The total sample size for each task is reported under the F-value.

Note. Mm = Males with a male co-twin; Mf = Males with a female co-twin; Fm = Females with a male co-twin; Ff = Females with a female co-twin; F-value represents the variation explained by the mean differences between four twin groups; Eta-squared (η2) is the value for the effect size; All the tests were standardized for the whole sample (males and females combined) with a mean of 0. Analyses were then run on these standardized values for males and females separately. For all measures, males’ average scores were positive and females’ average scores were negative.

**p < 0.01.

Figure 4

Standardized mean scores for 14 spatial ability scores, separately for four twin groups, based on the sex of the twin and co-twin. Note. Mm = Males with a male co-twin; Mf = Males with a female co-twin; Fm = Females with a male co-twin; Ff = Females with a female co-twin. All the tests were standardized for the whole sample (males and females combined) with a mean of 0. Analyses were then run on these standardized values for males and females separately. For all measures, males’ average scores were positive and females’ average scores were negative.”

Discussion

The first aim of the study was to investigate whether previously found sex differences for spatial ability are present across all aspects of spatial ability. As hypothesized, our findings showed that males performed significantly better than females on all examined tasks. Effect sizes ranged from small to moderate, consistent with the previous research which has shown that men outperform women on spatial ability tasks with advantage of up to one standard deviation[7]. Although sex differences in spatial ability were robust, individual differences within sexes explained far more variance in spatial ability than differences between sexes.

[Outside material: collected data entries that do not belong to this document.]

/-- **The local terms of pulled-back data at the finite places, for THE invariant maps.** Let `τ` lift `σ`,
`e₂` alternating with `e₂(τ'S, τ'T) = τ'(e(S, T))` for every lift `τ'` of `σ`, and let `D₂` (pairing `e₂`) have
global cochains `β₁, β', ε` pulled back from those of `D` (pairing `e`) along `τ`. Then
`t_{σ v}(D₂) = t_v(D)` at every finite place `v` for `inv = LocalInvariants.canonical K (m·m)`: at `w = σ v` the
restricted cochains of `D₂` are the pull-backs, along the ADAPTED lift `τ_h = liftAutPlace σ h` and `K_v ≃ K_w`, of
those of the inner twist `δ ⋆ D`, `δ = τ_h⁻¹ τ` (`exists_innerTwist`: same local terms as `D`); the pulled-back
local datum has the same term for THE maps (`term_canonical_of_semilinear`); the local Kummer cocycle of `D₂`
is irrelevant (`term_eq_of_kummer`). [cite: MilneADT2006, Ch. I §6, proof of Prop. 6.9]
[cite: CasselsFrohlichANT1967, Ch. VI §1.1 and Ch. VII §1.1] [cite: GrossLMS1991, §5 (5.1)] -/
theorem localTerm_canonical_inr_smul_eq [W.IsElliptic] {τ : AlgebraicClosure K ≃+* AlgebraicClosure K}
    (hτ : IsLiftOfAut σ τ) (halt₂ : ∀ T, e₂ T T = 1)
    (he : ∀ (τ' : AlgebraicClosure K ≃+* AlgebraicClosure K) (hτ' : IsLiftOfAut σ τ')
      (S T : geomTorsion (W.baseChange K) ((m * m : ℕ) : ℤ)),
      e₂ (hτ'.torsionMap W _ S) (hτ'.torsionMap W _ T) = τ' (e S T))
    (D : GeneralCaseData (W.baseChange K) m e hμ hadd₁ hadd₂ hgal)
    (D₂ : GeneralCaseData (W.baseChange K) m e₂ hμ₂ hadd₁₂ hadd₂₂ hgal₂)
    (hβ₁ : ∀ g, D₂.β₁ g = hτ.torsionMap W _ (D.β₁ (hτ.conjGalCMH g)))
    (hβ' : ∀ g, D₂.β'.1 g = hτ.torsionMap W _ (D.β'.1 (hτ.conjGalCMH g)))
    (hε : ∀ g h, D₂.ε (g, h) = muSemilinearMap τ (m * m) (D.ε (hτ.conjGalCMH g, hτ.conjGalCMH h)))
    (v : HeightOneSpectrum (𝓞 K)) :
    D₂.localTerm (LocalInvariants.canonical K (m * m)) (Sum.inr (σ • v)) =
      D.localTerm (LocalInvariants.canonical K (m * m)) (Sum.inr v) := by
  -- the finite places: `w = σ • v`, adapted lift `τ_h`, `δ = τ_h⁻¹ τ`
  have h : σ • v = σ • v := rfl
  haveI : CharZero (v.adicCompletion K) := charZero_of_injective_algebraMap (algebraMap K _).injective
  haveI : CharZero ((σ • v).adicCompletion K) := charZero_of_injective_algebraMap (algebraMap K _).injective
  haveI : CharZero (Place.Completion (Sum.inr (σ • v) : Place K)) := charZero_placeCompletion _
  have hτh : IsLiftOfAut σ (liftAutPlace σ h) := isLiftOfAut_liftAutPlace σ h
  have hΘ := isLiftOfRingEquiv_ringEquivLift (galAdicCompletionEquiv (L := K) σ h)
  have hc : LiftsCommute (liftAutPlace σ h) (ringEquivLift (galAdicCompletionEquiv (L := K) σ h)) :=
    liftsCommute_liftAutPlace σ h
  -- the inner twist of `D` by `δ = τ_h⁻¹ τ` has the same local terms as `D`
  obtain ⟨D', -, -, -, hβ₁', -, hβ'', hε', -, hterm⟩ := exists_innerTwist D (hτ.divGal hτh)
  -- the restricted cochains of `D₂` at `σ • v` are the pull-backs of those of `D'` at `v`
  have hkβ₁ : ∀ g, (D₂.localData (Sum.inr (σ • v) : Place K)).β₁ g =
      hτh.torsionMap W _ ((D'.localData (Sum.inr v : Place K)).β₁ (hΘ.conjGalCMH g)) := fun g => by
    change D₂.β₁ (absGaloisRestrict K ((σ • v).adicCompletion K) g) =
      hτh.torsionMap W _ (D'.β₁ (absGaloisRestrict K (v.adicCompletion K) (hΘ.conjGalCMH g)))
    rw [hβ₁, hc.absGaloisRestrict_conjGalCMH hτh hΘ, hβ₁', conjGalCMH_eq_conj_divGal hτ hτh,
      torsionMap_eq_torsionMap_divGal_smul W hτ hτh]
  have hkβ' : ∀ g, (D₂.localData (Sum.inr (σ • v) : Place K)).β'.1 g =
      hτh.torsionMap W _ ((D'.localData (Sum.inr v : Place K)).β'.1 (hΘ.conjGalCMH g)) := fun g => by
    change D₂.β'.1 (absGaloisRestrict K ((σ • v).adicCompletion K) g) =
      hτh.torsionMap W _ (D'.β'.1 (absGaloisRestrict K (v.adicCompletion K) (hΘ.conjGalCMH g)))
    rw [hβ', hc.absGaloisRestrict_conjGalCMH hτh hΘ, hβ'', conjGalCMH_eq_conj_divGal hτ hτh,
      torsionMap_eq_torsionMap_divGal_smul W hτ hτh]
  have hkε : ∀ g g', (D₂.localData (Sum.inr (σ • v) : Place K)).ε (g, g') =
      muSemilinearMap (liftAutPlace σ h) (m * m)
        ((D'.localData (Sum.inr v : Place K)).ε (hΘ.conjGalCMH g, hΘ.conjGalCMH g')) := fun g g' => by
    change D₂.ε (absGaloisRestrict K ((σ • v).adicCompletion K) g, absGaloisRestrict K ((σ • v).adicCompletion K) g') =
      muSemilinearMap (liftAutPlace σ h) (m * m) (D'.ε (absGaloisRestrict K (v.adicCompletion K) (hΘ.conjGalCMH g),
        absGaloisRestrict K (v.adicCompletion K) (hΘ.conjGalCMH g')))
    rw [hε, hc.absGaloisRestrict_conjGalCMH hτh hΘ, hc.absGaloisRestrict_conjGalCMH hτh hΘ, hε',
      conjGalCMH_eq_conj_divGal hτ hτh, conjGalCMH_eq_conj_divGal hτ hτh]
    exact muSemilinearMap_eq_muSemilinearMap_divGal hτ hτh (m * m) _
  -- replace the local Kummer cocycle of `D₂` at `σ • v` by the pull-back of that of `D'` at `v`
  let κ₂ := contOneCocycles.pullback hΘ.conjGalCMH (localConjHom W hτh hΘ hc ((m * m : ℕ) : ℤ))
    (D'.localData (Sum.inr v : Place K)).κ
  let L₂ : GeneralLocalData (W.baseChange K) m (Place.Completion (Sum.inr (σ • v) : Place K)) e₂ hμ₂ hadd₁₂
      hadd₂₂ hgal₂ :=
    { (D₂.localData (Sum.inr (σ • v) : Place K)) with
      κ := κ₂
      κ_mem := by
        rw [locClass_eq]
        change oneCocycleClass _ (contOneCocycles.pullback hΘ.conjGalCMH (localConjHom W hτh hΘ hc _)
          (D'.localData (Sum.inr v : Place K)).κ) ∈ _
        rw [← localConjH1_oneCocycleClass]
        exact localConjH1_mem_kummerLocalConditionAt W hτh hΘ hc _ (D'.localData (Sum.inr v : Place K)).κ_mem
      mulK_κ := fun g => by
        rw [hkβ₁]
        change mulK (W.baseChange K) m m (hτh.torsionMap W _ ((D'.localData (Sum.inr v : Place K)).κ.1
            (hΘ.conjGalCMH g))) = _
        rw [mulK_torsionMap, mulK_torsionMap, (D'.localData (Sum.inr v : Place K)).mulK_κ] }
  calc D₂.localTerm (LocalInvariants.canonical K (m * m)) (Sum.inr (σ • v))
      = (D₂.localData (Sum.inr (σ • v) : Place K)).term (LocalInvariants.canonical K (m * m) (Sum.inr (σ • v))) :=
        rfl
    _ = L₂.term (LocalInvariants.canonical K (m * m) (Sum.inr (σ • v))) :=
        GeneralLocalData.term_eq_of_kummer halt₂ _ rfl rfl rfl (D₂.locClass_β'_mem _)
    _ = (D'.localData (Sum.inr v : Place K)).term (LocalInvariants.canonical K (m * m) (Sum.inr v)) :=
        term_canonical_of_semilinear σ h (he _ hτh) hkβ₁ (fun g => rfl) hkβ' hkε
    _ = D.localTerm (LocalInvariants.canonical K (m * m)) (Sum.inr v) := hterm _ _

The consistently better performance of males over females in all spatial ability measures provides further indirect support for viewing spatial ability as a unitary construct: sex differences in spatial ability maybe maintained by the general spatial ability factor[19,21]. Future studies could explore the role of spatial anxiety in sex differences in spatial ability. A recent study found a small, but significant sex difference: females demonstrated higher spatial anxiety, on average, when facing spatial tasks[60].

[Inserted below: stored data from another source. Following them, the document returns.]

/-- **A rank-one correction along `u♭` does not change `T₀`**:
`T₀(u♭, N − u♭ ⊗ z) = T₀(u♭, N)` — expanding the three `N`-slots, every term containing the
rank-one matrix `u♭ ⊗ z` has two slots with the same left vector `u♭` (slot `0` is `u♭ ⊗ eᵢ`) and
vanishes (`mixedDisc_eq_zero_of_vecMulVec`). This is why, at a nondegenerate zero, the principal
part of Chern's field is computed from the linear part of the field alone (Chern 1945, §2).
[cite: Chern1945, §2] -/
theorem chernSum₀_sub_vecMulVec (uL z : Fin 4 → R) (C : Matrix (Fin 4) (Fin 4) R) (i : Fin 4) :
    chernSum₀ uL (C - vecMulVec uL z) i = chernSum₀ uL C i := by
  set A := vecMulVec uL (Pi.single i (1 : R)) with hA
  -- kill a family with slot `0 = A` and another slot `= uL ⊗ z`
  have hkill : ∀ (M : Fin 4 → Matrix (Fin 4) (Fin 4) R) (s : Fin 4), s ≠ 0 → M 0 = A →
      M s = vecMulVec uL z → mixedDisc M = 0 := fun M s hs h0 h1 ↦
    mixedDisc_eq_zero_of_vecMulVec M (Ne.symm hs) uL (Pi.single i 1) z h0 h1
  -- expand slot by slot
  have hslot : ∀ (M : Fin 4 → Matrix (Fin 4) (Fin 4) R) (s : Fin 4), s ≠ 0 → M 0 = A →
      mixedDisc (Function.update M s (C - vecMulVec uL z)) = mixedDisc (Function.update M s C) := by
    intro M s hs h0
    rw [sub_eq_add_neg, mixedDisc_update_add, ← neg_one_smul R (vecMulVec uL z),
      mixedDisc_update_smul]
    have h := hkill (Function.update M s (vecMulVec uL z)) s hs
      (by rw [Function.update_of_ne (Ne.symm hs)]; exact h0) (Function.update_self _ _ _)
    rw [h, mul_zero, add_zero]
  rw [chernSum₀, chernSum₀, chernPair₀, chernPair₀]
  have e1 : ![A, C - vecMulVec uL z, C - vecMulVec uL z, C - vecMulVec uL z] =
      Function.update ![A, C, C - vecMulVec uL z, C - vecMulVec uL z] 1 (C - vecMulVec uL z) := by
    funext s; fin_cases s <;> rfl
  have e1' : Function.update ![A, C, C - vecMulVec uL z, C - vecMulVec uL z] 1 C =
      ![A, C, C - vecMulVec uL z, C - vecMulVec uL z] := by
    funext s; fin_cases s <;> rfl
  have e2 : ![A, C, C - vecMulVec uL z, C - vecMulVec uL z] =
      Function.update ![A, C, C, C - vecMulVec uL z] 2 (C - vecMulVec uL z) := by
    funext s; fin_cases s <;> rfl
  have e2' : Function.update ![A, C, C, C - vecMulVec uL z] 2 C =
      ![A, C, C, C - vecMulVec uL z] := by
    funext s; fin_cases s <;> rfl
  have e3 : ![A, C, C, C - vecMulVec uL z] = Function.update ![A, C, C, C] 3 (C - vecMulVec uL z) := by
    funext s; fin_cases s <;> rfl
  have e3' : Function.update ![A, C, C, C] 3 C = ![A, C, C, C] := by
    funext s; fin_cases s <;> rfl
  rw [e1, hslot _ 1 (by decide) rfl, e1', e2, hslot _ 2 (by decide) rfl, e2', e3,
    hslot _ 3 (by decide) rfl, e3']

/-- **`T₀` is cubic in `N`**: `T₀(u♭, c N) = c³ T₀(u♭, N)` (`adj(cN) = c³ adj N` for `4 × 4`
matrices). [cite: Chern1945, (4)] -/
theorem chernSum₀_smul (uL : Fin 4 → R) (c : R) (N : Matrix (Fin 4) (Fin 4) R) (i : Fin 4) :
    chernSum₀ uL (c • N) i = c ^ 3 * chernSum₀ uL N i := by
  rw [chernSum₀_eq_adjugate_mulVec, chernSum₀_eq_adjugate_mulVec, Matrix.adjugate_smul,
    Fintype.card_fin, Matrix.smul_mulVec, Pi.smul_apply, smul_eq_mul]
  norm_num
  ring

/-- `T₁` vanishes when the curvature array does (flat model). [cite: Chern1945, (4)] -/
theorem chernSum₁_zero (uL : Fin 4 → R) (N : Matrix (Fin 4) (Fin 4) R) (i : Fin 4) :
    chernSum₁ uL (0 : Fin 4 → Fin 4 → Fin 4 → Fin 4 → R) N i = 0 := by
  simp [chernSum₁, chernPair₁]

The present study also investigated systematically the degree to which sex differences in spatial ability could be explained by differences in prenatal testosterone. We tested this hypothesis by examining the potential effects of prenatal testosterone transmission between opposite-sex twins. The hypothesis that the influence of prenatal testosterone would be detected in all spatial tasks, was not supported by our data. Only in 2 of the 14 measures, the average scores of Fm twin group were significantly higher in comparison to the Ff group. The effect sizes of the differences were negligible. One of the tasks with a significant difference between the two female groups was 2D Bricks, which is a measure of mental rotation ability. However, there were no significant mean differences between the female groups in the two other mental rotation tasks (3D Bricks and Shape Rotation). Put together, these results are not in line with the previous research, which showed evidence for the superiority of females from opposite-sex twin pairs over females from the same-sex twin pairs in mental rotation[54,55].

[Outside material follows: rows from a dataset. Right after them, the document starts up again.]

import Literature.Analysis.Fourier.RadialSchwartzInterpolation
import Literature.Analysis.FunctionSpaces.GaussianSchwartz
import Mathlib.Analysis.SpecialFunctions.Gaussian.FourierTransform
import Mathlib.Analysis.Complex.UpperHalfPlane.Basic
import HarnessLib

/-!
# CKMRV interpolation, step 1: complex Gaussians and the functional equation (1.8)

Sibling of `Literature/Analysis/Fourier/RadialSchwartzInterpolation.lean` (the named fact
`CKMRV2022_interpolationFormula` = Cohn–Kumar–Miller–Radchenko–Viazovska, Ann. Math. 196 (2022),
Theorem 1.7). This file formalizes, with proofs, the first step of the printed proof
(§1.5, equations (1.6)–(1.8), and the last paragraph of the proof of Theorem 3.1):

* the **complex Gaussian** `x ↦ e^{πiτ|x|²}` (`τ` in the upper half-plane `ℍ`) as a radial
  Schwartz function on a real inner product space (`complexGaussian E τ`), its values
  `e^{πiτ r²}` and radial derivatives `2πiτ r e^{πiτ r²}`, in particular the data
  `e^{2πinτ}` and `2πiτ √(2n) e^{2πinτ}` at the nodes `√(2n)` (CKMRV §1.5: "because
  `p(√(2n)) = e^{2πinτ}` and `p′(√(2n)) = 2πiτ√(2n) e^{2πinτ}`");
* its Fourier transform, "the Fourier transform of `x ↦ e^{πiτ|x|²}` as a function on `ℝᵈ` is
  `x ↦ (i/τ)^{d/2} e^{πi(−1/τ)|x|²}`" (CKMRV §1.5), from Mathlib's
  `fourier_gaussian_innerProductSpace` (the power is the principal-branch complex power
  `(i/τ)^{d/2}`, an honest integer power when `d` is even: `fourier_complexGaussian_eq_pow`);
* the **generating functions** (1.6)–(1.7) = (3.1)–(3.2)
  `F(τ,x) = ∑ aₙ(x) e^{2πinτ} + 2πiτ ∑ √(2n) bₙ(x) e^{2πinτ}` of a family (`genFun`), and the
  computation behind (1.8): for every family `a, b, ã, b̃` the right-hand side of the
  interpolation formula (1.4) at `f = e^{πiτ|·|²}` IS `F(τ,x) + (i/τ)^{d/2} F̃(−1/τ,x)`
  (`interpolationSum_complexGaussian`), so that (1.4) for complex Gaussians is equivalent to the
  functional equation (1.8) `F(τ,x) + (i/τ)^{d/2} F̃(−1/τ,x) = e^{πiτ|x|²}`
  (`IsInterpolationBasis.genFun_functionalEquation`, and conversely
  `eq_interpolationSum_complexGaussian_of_functionalEquation`, the form used at the end of the
  proof of CKMRV Theorem 3.1).

Everything here is proved; no named facts are introduced. What is NOT here: the density of
complex Gaussians in `𝓢_rad(ℝᵈ)` (CKMRV Lemma 2.2), Theorem 3.1 itself, and the modular-form
kernels of §4–§5.

## References

* H. Cohn, A. Kumar, S. D. Miller, D. Radchenko, M. Viazovska, *Universal optimality of the `E₈`
  and Leech lattices and interpolation formulas*, Ann. of Math. 196 (2022) 983–1082,
  arXiv:1902.05438: §1.5 (eqs. (1.5)–(1.8)), §3.1 (eqs. (3.1)–(3.2), Theorem 3.1 and the last
  paragraph of its proof). [CohnEtAl2019]
-/

noncomputable section

open scoped SchwartzMap FourierTransform Topology UpperHalfPlane ContDiff
open Filter Complex

namespace Literature.Analysis.Fourier

/-! ## Temperate growth of the phase `e^{ic|x|²}` -/

/-- `s ↦ e^{is}` has all derivatives of modulus `1`, hence temperate growth. [folklore] -/
theorem hasTemperateGrowth_cexp_ofReal_mul_I :
    (fun s : ℝ => cexp ((s : ℂ) * I)).HasTemperateGrowth := by
  set e : ℝ → ℂ := fun s => cexp ((s : ℂ) * I) with he
  have hd : ∀ s, HasDerivAt e (e s * I) s := fun s => by
    have h := ((hasDerivAt_id s).ofReal_comp.mul_const I).cexp
    simpa [he] using h
  have hderiv : deriv e = fun s => e s * I := funext fun s => (hd s).deriv
  have hiter : ∀ n : ℕ, iteratedDeriv n e = fun s => e s * I ^ n := by
    intro n
    induction n with
    | zero => funext s; simp [iteratedDeriv_zero]
    | succ n ih =>
        rw [iteratedDeriv_succ, ih]
        funext s
        rw [deriv_mul_const (hd s).differentiableAt, hderiv]
        ring
  have hcd : ContDiff ℝ ∞ e :=
    Complex.contDiff_exp.comp (Complex.ofRealCLM.contDiff.mul contDiff_const)
  refine ⟨hcd, fun n => ⟨0, 1, fun s => ?_⟩⟩
  rw [norm_iteratedFDeriv_eq_norm_iteratedDeriv, hiter]
  simp [he, Complex.norm_exp_ofReal_mul_I]

variable {E : Type*} [NormedAddCommGroup E] [InnerProductSpace ℝ E]

variable (E) in
/-- The phase `x ↦ e^{ic|x|²}` (`c` real) has temperate growth on a real inner product space:
it is `e^{is}` composed with the temperate `x ↦ c|x|²`. [folklore] -/
theorem hasTemperateGrowth_cexp_mul_norm_sq_mul_I (c : ℝ) :
    (fun x : E => cexp (((c * ‖x‖ ^ 2 : ℝ) : ℂ) * I)).HasTemperateGrowth := by
  have h := hasTemperateGrowth_cexp_ofReal_mul_I.comp
    ((Function.HasTemperateGrowth.const c).mul (Function.hasTemperateGrowth_norm_sq E))
  exact h

/-! ## The complex Gaussian `e^{πiτ|x|²}`, `τ ∈ ℍ` -/

variable (E) in
/-- The **complex Gaussian** `x ↦ e^{πiτ|x|²}` on a real inner product space, for `τ` in the
upper half-plane, as a Schwartz function (CKMRV §1.5 and Lemma 2.2: "complex Gaussians of the
form `x ↦ e^{πiτ|x|²}` with `τ ∈ ℍ`"): the real Gaussian `e^{-π Im(τ)|x|²}`
(`Literature.Analysis.FunctionSpaces.gaussianSchwartz`) multiplied by the temperate phase
`e^{πi Re(τ)|x|²}`. [cite: CohnEtAl2019, §1.5] -/
def complexGaussian (τ : ℍ) : 𝓢(E, ℂ) :=
  SchwartzMap.smulLeftCLM ℂ (fun x : E => cexp (((Real.pi * τ.re * ‖x‖ ^ 2 : ℝ) : ℂ) * I))
    (FunctionSpaces.gaussianSchwartz E (Real.pi * τ.im))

Several factors may account for the differences in results between the current study and previous studies that provided evidence for TTT on mental rotation. Whereas the two previous studies, conducted in Finland[54] and Germany[55], utilized convenience samples, the sample of this study is part of a representative UK twin sample. Additionally, the larger number of participants in the present study increased the power of detecting the potential effect. There were also differences in the used measures and data collection methods. The two previous studies only employed a single mental rotation task and data were collected using paper-and-pencil method[54,55], whereas the current study utilized 14 different computerized spatial measures. Previous research has shown indications that sex differences in spatial ability may vary as a function of the presented stimuli and data collection method. The strength of the sex differences in spatial tasks have been shown to decrease when the used stimuli was presented as real, 3D models instead of 3D images[61]; and when data was collected in virtual environment instead of pencil-and-paper[62].

Overall, given the strengths of this study (larger, representative sample; 14 spatial measures), the role of prenatal testosterone in spatial ability can be called into question. As indicated by our results, the effect of prenatally transferred testosterone, from male to female fetus, may be too subtle to influence the development of neurocognitive functions associated with spatial ability. Alternatively, it is plausible that the influence of prenatally transmitted testosterone may be only evident for females whose male co-twin produces high levels of testosterone.

Another way to investigate the relationship between the influence of testosterone and cognitive sex differences is to measure gender as a behavioral measure, namely as sex-typed behavior. A recent study has reported the mediating influence of sex roles between sex and spatial ability performance; the results suggested that sex role identity may be more informative in explaining spatial ability than biological sex alone[63]. Since prenatal testosterone levels have been associated with sex role identity[64], as well as with interest in male-typed activities[52] it may be beneficial to investigate the role of perceived sex roles in future studies. Perceived sex role identity could be studied not just in relation to testosterone levels, but also in relation to learning and activities that enhance spatial ability (e.g., if sex role identity mediates the relationship between testosterone levels and engagement in spatial activities).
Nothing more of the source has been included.